What you are asked to do >>
This exercise calls for the line with "D.pt 0 ∉ closure", the line with "the SWAPPED Dobrushin", and all lines between them in the material below, output exactly and with no other lines.

━━━━━━━━━━━━━━━━

import Summits.BirchSwinnertonDyer.BirchSwinnertonDyer.Theses.ResidualThetaTransportAtTwo
import Summits.BirchSwinnertonDyer.BirchSwinnertonDyer.Theorems.ResidualThetaTransportAtTwoAwayDefs
import Summits.BirchSwinnertonDyer.BirchSwinnertonDyer.Theorems.ResidualThetaTransportAtTwoResidualSignedLambdaLowerCMAtTwoDeepHalfAtTwoOfPins
import Summits.BirchSwinnertonDyer.BirchSwinnertonDyer.Theorems.ResidualThetaTransportAtTwoResidualSignedLambdaLowerCMAtTwoAwayExhaustion
import Summits.BirchSwinnertonDyer.BirchSwinnertonDyer.Theorems.ResidualThetaTransportAtTwoResidualSignedLambdaLowerCMAtTwoRhoLayerPairingGlueAwayTwo
import Summits.BirchSwinnertonDyer.BirchSwinnertonDyer.Theorems.ResidualThetaTransportAtTwoResidualSignedLambdaLowerCMAtTwoStubDeepHalfAtTwoStrictPins
import Literature.NumberTheory.EllipticCurves.Kato2004.IwasawaCohomologyCoeffNewform
import HarnessLib

/-!
# S4₂ `stub_deepHalfAtTwoStrict` of line `onepair` — the registered text BY NAME, modulo the ONE missing pin (`ζ`-compatibility)

Route `ResidualThetaTransportAtTwo` (RTT), crux RSL_g `ResidualSignedLambdaLowerCMAtTwo` (stmt-BirchSwinnertonDyer-22608), line «onepair», skeleton
v3a (`Cruxes/ResidualSignedLambdaLowerCMAtTwo/Lines/onepair.lean`, sha16 5e6e1bb525182a96), split stub **S4₂ `stub_deepHalfAtTwoStrict`** (lane of seat
`prover-bsd-wall-tp2-p2x-w2`, g19 audit / g20 proof; `--supports`, closes nothing by itself). THEOREMS ONLY (no definition, no named fact, no instance,
no `sorry`). BSD is not proved by any of this; RSL_g (22608) and K3 (20308) stay OPEN.

**`stub_deepHalfAtTwoStrict`**: the registered S4₂ text (v3a) VERBATIM with ONE extra binder inserted right after the pin bundle `π`,
`(hζ2 : ∀ k : ℕ, π.ζ (k + 1) ^ 2 = π.ζ k)` (= the v3b text announced by the LEAD, cell STATUS 2026-08-29T06:03:29Z) — the compatibility of the chosen primitive `2^k`-th roots, which `OnePairPins` (as recorded) does not carry
(its field `hζ` only says «primitive»; w2 g19 input audit, cell STATUS 2026-08-29T05:50:28Z) and without which the tower compatibility `htower` consumed
by the assembly (p695648 → `DeepHalfValueTransfer.layerPairingH1Of_succ_compat`) is not derivable from the pins. With v3b registered this IS the stub
by name (S2 precedent `…Theorems.OnePair.stub_plusColemanO`): the skeleton's `stub_deepHalfAtTwoStrict` becomes this theorem.

Proof = `CofreeSelmerTransfer.exists_iwasawaH1_locd₂_eq_strict_of_pins` (p697034 = p695648 ∘ GLUE-67 p695317) fed BY NAME:
`ePk/hμPk/hadd₁Pk/hadd₂Pk/hgalPk/pair/hpair/locd₂/hlocd₂/v/hv` = fields of `π`; `htower` = `π.ePk_tower_of_zeta_sq hζ2`, `hnondeg` = `π.ePk_nondegenerate`,
`hρ` = `OnePairPins.isUnramifiedAt_of_habitat` (text habitat clause + `ℓ_v ∣ M → v ∈ S₀`), `[CompactSpace 𝒪]` = `compactSpace_coeffO_of_finiteDimensional`
(p701765); `Rel := ↑selRelSubgroup` (`hRel` by `mem_selRelSubgroup_iff`, dropping the Kummer clause), `C := fun s ↦ π₂.c₂ z (locKer … π.v s)`, `hH` = the
text's (H), `hval` = `π₂.hc₂` on the pulled-back cocycle (`locKer_oneCocycleClass` / `locKer_pullback_apply`, p700007), floor `N₀ := 0`, `a := 1`; and
`πₐ.locdS x = 0` = frame separation `ProfiniteExhaustion.pAway_eq_zero_of_jAway` (p700479) + value pin `πₐ.hlocdS` + the Greenberg–Vatsal ∀σ-strictness of
the assembly's output read through `layerPairingOf_reduce_conjMap_eq_zero_of_resOfLe_decomp_eq_zero` (p697034 §1).

References: [Kato2004Asterisque] §12.2 (p. 220), §13.8 (pp. 228–229); [MilneADT2006] I Thm. 4.10 (b); [PerrinRiou1994Invent] §3.6.1;
[GreenbergVatsal2000] §2 Prop. 2.4; [Kobayashi2003] (8.23) (p. 18).
-/

set_option autoImplicit false
-- the Theorems namespace of this sub repeats the summit name by design (D-0017 nested layout)
set_option linter.dupNamespace false

noncomputable section

open scoped Classical

namespace Summit.BirchSwinnertonDyer.BirchSwinnertonDyer.Theorems.OnePair

open CategoryTheory Field NumberField IsDedekindDomain WeierstrassCurve
  Literature.NumberTheory.EllipticCurves Literature.NumberTheory.GaloisRepresentations
  Literature.NumberTheory.EllipticCurves.GreenbergSelmer Literature.NumberTheory.EllipticCurves.CyclotomicLayer
  Literature.NumberTheory.EllipticCurves.Kato2004
  Summit.BirchSwinnertonDyer.BirchSwinnertonDyer.Theorems.ThetaTransport

set_option maxHeartbeats 1000000 in
/-- **S4₂ `stub_deepHalfAtTwoStrict` (v3b text: v3a + the `hζ2` binder)** (Poitou–Tate deep half at `2`, strict at `S₀`): for every datum of RSL_g, every pin
bundle `π` WITH COMPATIBLE ROOTS `ζ_{k+1}² = ζ_k`, every `π₂ : AtTwoPins π`, `πₐ : AwayPins π`, a functional `z` on tower tuples at `v ∣ 2` killing
`c₂ z ∘ loc₂` on the relaxed Selmer group is `locd₂ x` (`a = 1`) for some `x ∈ 𝐇¹_Γ(T_ρ)` with `locd_S x = 0`. The registered text verbatim but
for the one inserted binder. [cite: MilneADT2006, Ch. I, Thm. 4.10] [cite: PerrinRiou1994Invent, §3.6.1] [cite: Kato2004Asterisque, §13.8 (pp. 228–229)] -/
theorem stub_deepHalfAtTwoStrict :
    open Literature.NumberTheory.EllipticCurves GreenbergSelmer GreenbergVatsal2000 Kobayashi2003 ModularForms Rank1Residual Literature.NumberTheory.GaloisRepresentations Literature.NumberTheory.Automorphic IsDedekindDomain NumberField Field Rat.HeightOneSpectrum PowerSeries Summit.BirchSwinnertonDyer.BirchSwinnertonDyer.Theorems.OnePair in ∀ (W : WeierstrassCurve ℚ) [W.IsElliptic] [W.IsGloballyMinimal], GoodSS W 2 → W.frobeniusTrace 2 = 0 → W.Δ < 0 → ∀ (M : ℕ) [NeZero M] (g : CuspForm (CongruenceSubgroup.Gamma0 M) 2) (ι : coeffField g →+* PadicAlgCl 2), Odd M → IsNewform0 g → IsCMForm (liftToGamma1 M 2 g) → cuspCoeff g 2 = 0 → (∀ ℓ : ℕ, ℓ.Prime → ¬ ℓ ∣ 2 * M * W.conductorNorm ℤ → ‖embCoeff g ι ℓ - (W.frobeniusTrace ℓ : PadicAlgCl 2)‖ < 1) → ∀ (κ : ZpExtension ℚ 2) (γ : absoluteGaloisGroup ℚ), κ.IsCyclotomic → κ.IsTopGenerator γ → IsCyclotomicVariable 2 γ → ∀ (S₀ : Finset (HeightOneSpectrum (RingOfIntegers ℚ))), (∀ v ∈ S₀, ((2 : ℕ) : RingOfIntegers ℚ) ∉ v.asIdeal) → (∀ v, ¬ W.HasGoodReductionAt v → v ∈ S₀) → (∀ v, natGenerator v ∣ M → v ∈ S₀) → ∀ (n : ℕ) (ρ : FramedGaloisRep ℚ (coeffO (Set.range ι)) 2) (Θ : ∀ v : HeightOneSpectrum (RingOfIntegers ℚ), ((2 : ℕ) : RingOfIntegers ℚ) ∈ v.asIdeal → (CofreeF (Set.range ι) ρ ≃+ (Fin n → ↥(W.geomPrimaryTorsion 2)))), (∀ v, ¬ natGenerator v ∣ 2 * M → ρ.IsUnramifiedAt v ∧ ∃ P : Polynomial (coeffO (Set.range ι)), P.map (padicCoeffIntegers (Set.range ι)).subtype = Polynomial.X ^ 2 - Polynomial.C (embCoeff g ι (natGenerator v)) * Polynomial.X + Polynomial.C ((natGenerator v : ℕ) : PadicAlgCl 2) ∧ ρ.HasFrobCharpolyAt v P) → ∀ (hΘ : ∀ v hv (δ : absoluteGaloisGroup (v.adicCompletion ℚ)) m i, Θ v hv (resGalOfEmb (closureEmb (K := ℚ) (v.adicCompletion ℚ)) δ • m) i = resGalOfEmb (closureEmb (K := ℚ) (v.adicCompletion ℚ)) δ • Θ v hv m i), ∀ (ϖ : (coeffO (Set.range ι))), Irreducible ϖ → ∀ (Sg : AddSubgroup (H1Γ (Set.range ι) κ ρ)) [Module (coeffO (Set.range ι)) ↥Sg], (∀ (a : (coeffO (Set.range ι))) (s : ↥Sg), ((a • s : ↥Sg) : H1Γ (Set.range ι) κ ρ) = scalarH1 κ.kerSubgroup (CofreeF (Set.range ι) ρ) a s) → (∀ y : H1Γ (Set.range ι) κ ρ, y ∈ Sg ↔ y ∈ plusSelmerSet (Set.range ι) W κ S₀ n ρ Θ) → (∀ (τ : absoluteGaloisGroup ℚ) (y : H1Γ (Set.range ι) κ ρ), y ∈ Sg → conjH1 κ.kerSubgroup (CofreeF (Set.range ι) ρ) τ y ∈ Sg) → (plusSelmerTorsionSet (Set.range ι) W κ S₀ n ρ Θ ϖ).Finite → ∀ (I : Kato2004.IwasawaH1DataCoeff (FramedGaloisRep.toGaloisRep ρ) 2 κ γ) [Module (coeffO (Set.range ι)) I.H] [IsScalarTower (coeffO (Set.range ι)) (IwasawaAlgebraO (Set.range ι)) I.H], (∀ (a : (coeffO (Set.range ι))) (x : I.H), a • x = (PowerSeries.C a : IwasawaAlgebraO (Set.range ι)) • x) → ∀ (π : OnePairPins (Set.range ι) W κ γ S₀ n ρ Θ hΘ I Sg) (hζ2 : ∀ k : ℕ, π.ζ (k + 1) ^ 2 = π.ζ k), ∀ [Module ℤ_[2] (Dloc (Set.range ι) κ ρ π.v)] (π₂ : AtTwoPins (Set.range ι) κ ρ S₀ W γ n Θ hΘ I Sg π) [∀ w : ↥S₀, Module ℤ_[2] (Dloc (Set.range ι) κ ρ (w : HeightOneSpectrum (RingOfIntegers ℚ)))] (πₐ : AwayPins (Set.range ι) κ ρ S₀ W γ n Θ hΘ I Sg π), ∀ z : (Fin n → ↥(Sprung2012.localTowerPointsOfEmb κ (closureEmb (K := ℚ) (π.v.adicCompletion ℚ)) W)) →+ ℤ_[2], (∀ s : H1Γ (Set.range ι) κ ρ, s ∈ selRelSubgroup (Set.range ι) κ ρ S₀ → π₂.c₂ z (locKer (Set.range ι) κ ρ π.v s) = 0) → ∃ a : ℤ_[2], a ≠ 0 ∧ ∃ x : I.H, πₐ.locdS x = 0 ∧ a • z = π.locd₂ x := by
  intro W _ _ hss ha2 hΔ M _ g ι hodd hnew hcm hcusp hcong κ γ hκ hγ hcyc S₀ hS₀2 hbad hMS₀ n ρ Θ hρ hΘ ϖ hϖ Sg _ hsmul hSg hconj hfin
    I _ _ hIsmul π hζ2 _ π₂ _ πₐ z hH
  haveI : FiniteDimensional ℚ (ModularForms.coeffField g) := ModularForms.IsNewform0.finiteDimensional_coeffField_holds hnew
  haveI : CompactSpace (coeffO (Set.range ι)) := OnePairPins.compactSpace_coeffO_of_finiteDimensional ι
  obtain ⟨x, hxz, hx⟩ := CofreeSelmerTransfer.exists_iwasawaH1_locd₂_eq_strict_of_pins (Set.range ι) ρ W π.ePk π.hμPk π.hadd₁Pk
    π.hadd₂Pk π.hgalPk (π.ePk_tower_of_zeta_sq hζ2) π.ePk_nondegenerate Θ κ π.v hΘ hκ π.hv S₀ hS₀2
    (OnePairPins.isUnramifiedAt_of_habitat (ρ := ρ) (fun v hv ↦ (hρ v hv).1) hMS₀) I π.pair π.hpair π.hlocd₂ 0 z
    (↑(selRelSubgroup (Set.range ι) κ ρ S₀)) (fun y hy ↦ (mem_selRelSubgroup_iff (Set.range ι) κ ρ S₀ y).mpr ⟨hy.1, hy.2.1⟩)
    (fun s ↦ π₂.c₂ z (locKer (Set.range ι) κ ρ π.v s))
    (fun s _ φ Q k' hQ hφ hτ ↦ by
      subst hφ
      change π₂.c₂ z (locKer (Set.range ι) κ ρ π.v (oneCocycleClass _ φ)) = _
      rw [locKer_oneCocycleClass]
      exact π₂.hc₂ z _ _ Q k' hQ rfl (fun τ i ↦ by rw [locKer_pullback_apply]; exact hτ τ i))
    (fun s hs ↦ hH s hs)
  refine ⟨1, one_ne_zero, x, ?_, by rw [one_smul, hxz]⟩
  refine ProfiniteExhaustion.pAway_eq_zero_of_jAway (Set.range ι) κ ρ S₀ (πₐ.locdS x) fun w c m hm k y' ↦ ?_
  rw [πₐ.hlocdS w c m hm k x y',
    CofreeSelmerTransfer.layerPairingOf_reduce_conjMap_eq_zero_of_resOfLe_decomp_eq_zero (Set.range ι) ρ k κ w m _ _ _ _ _ c.out
      (I.proj m x) ((hx m k (Nat.zero_le m)).2.1 w w.2 c.out),
    AddMonoidHom.zero_apply, ZMod.val_zero, zero_smul]

end Summit.BirchSwinnertonDyer.BirchSwinnertonDyer.Theorems.OnePair

end
/-! ## 1. The statements of the line (over landed declarations only) -/

/-- **The one-sided power law for PLUS-hulls with exponent `α`**: the body of the crux with the disjunction
`IsPlusHull A ∨ IsMinusHull A` specialised to its first branch (hulls attached to the boundary arc `(0, ∞)`,
i.e. to the arc of `∂D` from `a` to `b` on the `φ(ℝ₊)` side). [cite: LawlerSchrammWerner2003Restriction, §8] -/
def PlusPowerLaw (α : ℝ) : Prop :=
  ∀ (D : DobrushinDomain) (a b : ℝ → Site 2), SAW.IsEndpointApprox D a b →
    ∀ (D' : DobrushinDomain), (D'.carrier ⊆ D.carrier ∧ D'.pt 0 = D.pt 0 ∧ D'.pt 1 = D.pt 1 ∧
      D.pt 0 ∉ closure (D.carrier \ D'.carrier) ∧ D.pt 1 ∉ closure (D.carrier \ D'.carrier)) →
    ∀ (φ : ConformalEquiv upperHalfPlaneSet D.carrier), D.IsChordalUniformizing φ →
    IsPlusHull (closure (upperHalfPlaneSet \ {z : ℂ | z ∈ upperHalfPlaneSet ∧ φ z ∈ D'.carrier})) →
    ∀ (Φ : ConformalEquiv (upperHalfPlaneSet \ closure (upperHalfPlaneSet \
        {z : ℂ | z ∈ upperHalfPlaneSet ∧ φ z ∈ D'.carrier})) upperHalfPlaneSet) (d : ℝ),
      IsRestrictionMap (closure (upperHalfPlaneSet \ {z : ℂ | z ∈ upperHalfPlaneSet ∧ φ z ∈ D'.carrier})) Φ →
      HasRestrictionDeriv (closure (upperHalfPlaneSet \ {z : ℂ | z ∈ upperHalfPlaneSet ∧ φ z ∈ D'.carrier})) Φ d →
      Tendsto (fun δ => ((SAW.law D.carrier δ (a δ) (b δ)).map (fun γ => γ.curve))
        (CurveClass.rangeSubset (closure D'.carrier))) (𝓝[>] 0) (𝓝 (ENNReal.ofReal (d ^ α)))

/-- **OneSidedContinuationAtZero / the plus-hull power law** (stub 1, XL, open): ONE exponent `α` serving every
plus-hull datum. Conjecturally `α = 5/8`; the value is never used. [cite: LawlerSchrammWerner2004SAW, §4.1 Prediction 1]
[cite: arXiv:math/0112246] -/
def OneSidedPowerLawPlus : Prop :=
  ∃ α : ℝ, PlusPowerLaw α

/-- **SwapUniformizer** (stub 2, M, provable now — the conformal-geometry half of ReversalSymmetry): the inversion
`ι(z) = -1/z` of `ℍ` exchanges the boundary points `0` and `∞`, so `φ ∘ ι` uniformizes the SWAPPED Dobrushin
domain `D.swap = (D; b, a)` (`MarkedDomain.swap`), and the pulled-back hull of `D'` under it is the inverted hull
`invHull A` of the pulled-back hull `A` of `D'` under `φ` (closure commutes with `ι` because `A` is a `*`-hull:
compact and off `0`). Stated as an existence so that no particular `ConformalEquiv` term is frozen into the
registered signature. [cite: LawlerSchrammWerner2003Restriction, §2 p. 8 (𝒬₋ = σ(𝒬₊))] -/
def SwapUniformizer : Prop :=
  ∀ (D D' : DobrushinDomain) (φ : ConformalEquiv upperHalfPlaneSet D.carrier), D.IsChordalUniformizing φ →
    IsStarHull (closure (upperHalfPlaneSet \ {z : ℂ | z ∈ upperHalfPlaneSet ∧ φ z ∈ D'.carrier})) →
    ∃ φ' : ConformalEquiv upperHalfPlaneSet D.swap.carrier, D.swap.IsChordalUniformizing φ' ∧
      closure (upperHalfPlaneSet \ {z : ℂ | z ∈ upperHalfPlaneSet ∧ φ' z ∈ D'.carrier}) =
        invHull (closure (upperHalfPlaneSet \ {z : ℂ | z ∈ upperHalfPlaneSet ∧ φ z ∈ D'.carrier}))

/-! ## 2. Registered stubs -/

/-! The `stub_*` theorems are the registered obligations (sorried; statements LITERAL so that the registered
signatures are self-contained); `Registered.stub_*` are the name-keyed `abbrev` aliases of their statements, used
as the hypotheses of `OneSidedPowerLaw_of` (the skeleton audit admits a hypothesis whose head's last name
component is a declared stub). -/
namespace Registered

━━━━━━━━━━━━━━━━

Answer below >>
      D.pt 0 ∉ closure (D.carrier \ D'.carrier) ∧ D.pt 1 ∉ closure (D.carrier \ D'.carrier)) →
    ∀ (φ : ConformalEquiv upperHalfPlaneSet D.carrier), D.IsChordalUniformizing φ →
    IsPlusHull (closure (upperHalfPlaneSet \ {z : ℂ | z ∈ upperHalfPlaneSet ∧ φ z ∈ D'.carrier})) →
    ∀ (Φ : ConformalEquiv (upperHalfPlaneSet \ closure (upperHalfPlaneSet \
        {z : ℂ | z ∈ upperHalfPlaneSet ∧ φ z ∈ D'.carrier})) upperHalfPlaneSet) (d : ℝ),
      IsRestrictionMap (closure (upperHalfPlaneSet \ {z : ℂ | z ∈ upperHalfPlaneSet ∧ φ z ∈ D'.carrier})) Φ →
      HasRestrictionDeriv (closure (upperHalfPlaneSet \ {z : ℂ | z ∈ upperHalfPlaneSet ∧ φ z ∈ D'.carrier})) Φ d →
      Tendsto (fun δ => ((SAW.law D.carrier δ (a δ) (b δ)).map (fun γ => γ.curve))
        (CurveClass.rangeSubset (closure D'.carrier))) (𝓝[>] 0) (𝓝 (ENNReal.ofReal (d ^ α)))

/-- **OneSidedContinuationAtZero / the plus-hull power law** (stub 1, XL, open): ONE exponent `α` serving every
plus-hull datum. Conjecturally `α = 5/8`; the value is never used. [cite: LawlerSchrammWerner2004SAW, §4.1 Prediction 1]
[cite: arXiv:math/0112246] -/
def OneSidedPowerLawPlus : Prop :=
  ∃ α : ℝ, PlusPowerLaw α

/-- **SwapUniformizer** (stub 2, M, provable now — the conformal-geometry half of ReversalSymmetry): the inversion
`ι(z) = -1/z` of `ℍ` exchanges the boundary points `0` and `∞`, so `φ ∘ ι` uniformizes the SWAPPED Dobrushin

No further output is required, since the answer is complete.